For improving the dirigibility to voice signal identification, described audio recognition method also comprises step: when current network state is abnormal, carries out local terminal identification, and obtain recognition result corresponding to described voice signal to the voice signal received; Using the recognition result of described recognition result as described voice signal.In the present embodiment, when Network Abnormal, the recognition accuracy of local terminal is constant.This Network Abnormal refers to non-interconnection network or interconnection network but cannot proper communication.

For improving the accuracy rate of speech recognition, this audio recognition method also comprises: obtain terminal current network state, and the mapping relations between state Network Based and information, export the information corresponding to current network state.This information is preferably light information, is realized by warning light.

The audio recognition method that the present embodiment proposes, when receiving voice signal, and when current network state is normal, being sent to default identified server by the voice signal received and identifying, and obtains the recognition result of identified server feedback; Local terminal identification is carried out to the voice signal received, and obtains recognition result; Calculate the recognition accuracy that each recognition result is corresponding; The recognition result fed back by identified server the highest for recognition accuracy, as the recognition result of described voice signal, improves the accuracy rate to voice signal identification.

The present invention further provides a kind of speech recognition equipment.

With reference to the high-level schematic functional block diagram that Fig. 3, Fig. 3 are for speech recognition equipment preferred embodiment of the present invention.

It is emphasized that, to one skilled in the art, functional block diagram shown in Fig. 3 is only the exemplary plot of a preferred embodiment, and those skilled in the art, around the functional module of the speech recognition equipment shown in Fig. 3, can carry out supplementing of new functional module easily; The title of each functional module is self-defined title, only for auxiliary each program function block understanding this speech recognition equipment, be not used in and limit technical scheme of the present invention, the core of technical solution of the present invention is, the function that the functional module of respective define name will be reached.

The present embodiment proposes a kind of speech recognition equipment, and described speech recognition equipment comprises:

Remote identification module 10, for when receiving voice signal, and when current network state is normal, being sent to default identified server by the voice signal received and identifying, and obtains the recognition result of identified server feedback;

Local terminal identification module 20, for carrying out local terminal identification to the voice signal received, and obtains recognition result;

In the present embodiment, local terminal identifying is similar to the identifying of server, does not repeat them here.

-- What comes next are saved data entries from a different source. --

/-- `ord_p` of the right-hand side of Cor. 5.4 ∘ Prop. 3.14 ∘ Prop. 3.4.2 ∘ Thm. 5.1.3: for a unit
`u ∈ ℤ_p^×`, integers `c, a`, `L ∈ ℚ_p` and `m ∈ ℕ`, if `u · c⁻² · (1 − a p⁻¹ + p⁻¹)² · (L/m)² ≠ 0`
then its valuation is `2·(ord_p(1 − a + p) − 1 + (ord_p L − ord_p m)) − 2·ord_p c` (each factor is
non-zero, `ord_p` is additive, `1 − a p⁻¹ + p⁻¹ = (1 − a + p)/p`). Private helper (the same
computation as in A198 / File F / A173, whose copies are private to their modules). [folklore] -/
private theorem valuation_unit_mul_bdpShape_yz54 (u : ℤ_[p]ˣ) (c a : ℤ) (L : ℚ_[p]) (m : ℕ)
    (h : ((u : ℤ_[p]) : ℚ_[p]) * ((c : ℚ_[p])⁻¹) ^ 2 *
        (1 - (a : ℚ_[p]) * (p : ℚ_[p])⁻¹ + (p : ℚ_[p])⁻¹) ^ 2 * (L / (m : ℚ_[p])) ^ 2 ≠ 0) :
    (((u : ℤ_[p]) : ℚ_[p]) * ((c : ℚ_[p])⁻¹) ^ 2 *
        (1 - (a : ℚ_[p]) * (p : ℚ_[p])⁻¹ + (p : ℚ_[p])⁻¹) ^ 2 * (L / (m : ℚ_[p])) ^ 2).valuation =
      2 * ((padicValInt p (1 - a + p) : ℤ) - 1 + (L.valuation - (padicValNat p m : ℤ))) -
        2 * (padicValInt p c : ℤ) := by
  have hp0 : (p : ℚ_[p]) ≠ 0 := by exact_mod_cast hp.out.ne_zero
  have hu0 : ((u : ℤ_[p]) : ℚ_[p]) ≠ 0 := PadicInt.coe_ne_zero.2 u.ne_zero
  have hc0 : ((c : ℚ_[p])⁻¹) ≠ 0 := by
    intro h0; apply h; rw [h0]; ring
  have hA0 : (1 - (a : ℚ_[p]) * (p : ℚ_[p])⁻¹ + (p : ℚ_[p])⁻¹) ≠ 0 := by
    intro h0; apply h; rw [h0]; ring
  have hLm0 : L / (m : ℚ_[p]) ≠ 0 := by
    intro h0; apply h; rw [h0]; ring
  have hL0 : L ≠ 0 := by
    intro h0; apply hLm0; rw [h0, zero_div]
  have hm0 : (m : ℚ_[p]) ≠ 0 := by
    intro h0; apply hLm0; rw [h0, div_zero]
  -- `1 − a p⁻¹ + p⁻¹ = (1 − a + p)/p`
  have hAeq : (1 - (a : ℚ_[p]) * (p : ℚ_[p])⁻¹ + (p : ℚ_[p])⁻¹) =
      ((1 - a + p : ℤ) : ℚ_[p]) * (p : ℚ_[p])⁻¹ := by
    push_cast
    field_simp
    ring
  have hA1 : ((1 - a + p : ℤ) : ℚ_[p]) ≠ 0 := by
    intro h0; apply hA0; rw [hAeq, h0, zero_mul]
  -- valuations of the four factors
  have hvu : ((u : ℤ_[p]) : ℚ_[p]).valuation = 0 := by
    simp only [PadicInt.valuation_coe, padicInt_valuation_eq_zero_of_isUnit u.isUnit, Nat.cast_zero]
  have hvc : ((c : ℚ_[p])⁻¹).valuation = -(padicValInt p c : ℤ) := by
    rw [Padic.valuation_inv, Padic.valuation_intCast]
  have hvA : (1 - (a : ℚ_[p]) * (p : ℚ_[p])⁻¹ + (p : ℚ_[p])⁻¹).valuation =
      (padicValInt p (1 - a + p) : ℤ) - 1 := by
    rw [hAeq, Padic.valuation_mul hA1 (inv_ne_zero hp0), Padic.valuation_intCast,
      Padic.valuation_inv, Padic.valuation_p]
    ring
  have hvL : (L / (m : ℚ_[p])).valuation = L.valuation - (padicValNat p m : ℤ) := by
    rw [div_eq_mul_inv, Padic.valuation_mul hL0 (inv_ne_zero hm0), Padic.valuation_inv,
      Padic.valuation_natCast]
    ring
  rw [Padic.valuation_mul (mul_ne_zero (mul_ne_zero hu0 (pow_ne_zero 2 hc0)) (pow_ne_zero 2 hA0))
      (pow_ne_zero 2 hLm0),
    Padic.valuation_mul (mul_ne_zero hu0 (pow_ne_zero 2 hc0)) (pow_ne_zero 2 hA0),
    Padic.valuation_mul hu0 (pow_ne_zero 2 hc0), Padic.valuation_pow, Padic.valuation_pow,
    Padic.valuation_pow, hvu, hvc, hvA, hvL]
  ring

end Valuation

variable {W : WeierstrassCurve ℚ} [W.IsElliptic] [W.IsGloballyMinimal] {p : ℕ} [Fact p.Prime]

/-! ### Bookkeeping consumers (the shape of A198's, with the three extra binders threaded) -/

/-- **Every generator satisfies the identity (with its own unit).** Granted the fact, if
`ch_Λ(𝒳_{𝓕_Gr}) = (𝓖)` for ANY `𝓖 ∈ Λ`, then `𝓖(0) = u' · c_E⁻² (1 − a_p p⁻¹ + p⁻¹)² log_{ω_E}(P_K)²`
for some `u' ∈ ℤ_p^×` (two generators of a principal ideal of the domain `Λ = ℤ_p⟦T⟧` differ by a unit
of `Λ`, whose constant term is a unit of `ℤ_p`).
[cite: YanZhu2026, Cor. 5.4 with the proof of Thm. 5.11 (arXiv:2412.20078v4 TeX l.1166–1184, l.1347)]
[cite: CastellaGrossiSkinner2025, Prop. 3.4.2 (arXiv:2303.04373v2 TeX l.1512–1531)] -/
theorem generator_constantCoeff_eq_of_cor54 (h : cor54_prop342_thm513_generator_constantCoeff)
    (hp : 3 ≤ p) (hord : GoodOrd W p) (him : BigIm W p)
    (K : Type) [Field K] [NumberField K] (hK : IsImaginaryQuadratic K)
    (hHN : SatisfiesHeegnerHypothesis (W.conductorNorm ℤ) K) (hHp : SatisfiesHeegnerHypothesis p K)
    (hodd : Odd (NumberField.discr K)) (h3 : NumberField.discr K ≠ -3)
    (hirr : (W.baseChange K).HasIrreducibleModPGaloisRep p)
    (ι : K →+* ℚ_[p]) (v vbar : HeightOneSpectrum (𝓞 K))
    (hv : ∀ x : 𝓞 K, x ∈ v.asIdeal ↔ ‖ι (x : K)‖ < 1)
    (hvbar : ((p : ℕ) : 𝓞 K) ∈ vbar.asIdeal) (hne : vbar ≠ v)
    (κ : ZpExtension K p) (hκ : κ.IsAnticyclotomic)
    (γ : absoluteGaloisGroup K) [Fact (κ.IsTopGenerator γ)]
    {N : ℕ} [NeZero N] (Dt : ModularParametrizationData W N)
    (H : HeegnerDatum N (NumberField.discr K)) (ιC : K →+* ℂ) (P : (W.baseChange K).toAffine.Point)
    (hP : WeierstrassCurve.Affine.Point.map ιC.toRatAlgHom P = heegnerPointComplex Dt H)
    (hrk : (W.baseChange K).mordellWeilRank = 1)
    (hfinp : Finite (AddCommGroup.primaryComponent (W.baseChange K).sha p))
    (hPinf : ¬ IsOfFinAddOrder P)
    (G : IwasawaAlgebra p) (hG : AcSelmer.XAc.charIdeal (W.baseChange K) p κ vbar ∅ γ = Ideal.span {G}) :
    ∃ u' : ℤ_[p]ˣ,
      ((PowerSeries.constantCoeff G : ℤ_[p]) : ℚ_[p]) =
        ((u' : ℤ_[p]) : ℚ_[p]) * ((Dt.c : ℚ_[p])⁻¹) ^ 2 *
          (1 - (W.frobeniusTrace p : ℚ_[p]) * (p : ℚ_[p])⁻¹ + (p : ℚ_[p])⁻¹) ^ 2 *
          ((W.baseChange ℚ_[p]).padicLogPoint (formalIndex W p • padicPointOf W p ι P) /
            (formalIndex W p : ℚ_[p])) ^ 2 := by
  obtain ⟨-, F, hF, u, hu⟩ :=
    h W p hp hord him K hK hHN hHp hodd h3 hirr ι v vbar hv hvbar hne κ hκ γ N Dt H ιC P hP hrk hfinp
      hPinf
  -- `G = F · w` for a unit `w` of `Λ`; `w(0)` is a unit of `ℤ_p`
  obtain ⟨w, rfl⟩ := Ideal.span_singleton_eq_span_singleton.mp (hF.symm.trans hG)
  have hw : IsUnit (PowerSeries.constantCoeff (w : IwasawaAlgebra p)) :=
    PowerSeries.isUnit_constantCoeff _ w.isUnit
  refine ⟨u * hw.unit, ?_⟩
  rw [map_mul, PadicInt.coe_mul, hu, Units.val_mul, PadicInt.coe_mul, IsUnit.unit_spec]
  ring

Accuracy computing module 30, for calculating recognition accuracy corresponding to each recognition result;

In the present embodiment, calculate the detailed process of recognition accuracy corresponding to each recognition result as shown in Figure 4, described accuracy computing module 30 comprises:

Determining unit 31, for determining each server and identification parameter corresponding to local terminal identification based on described recognition result;

Call unit 32, for calling server that terminal prestores and recognition accuracy corresponding to local terminal identification;

Described determining unit 31, also for being weighted on average to described identification parameter and described recognition accuracy respectively, to determine the recognition accuracy that each recognition result is corresponding according to the weight preset.

Processing module 40, for the recognition result that fed back by identified server the highest for the recognition accuracy recognition result as described voice signal.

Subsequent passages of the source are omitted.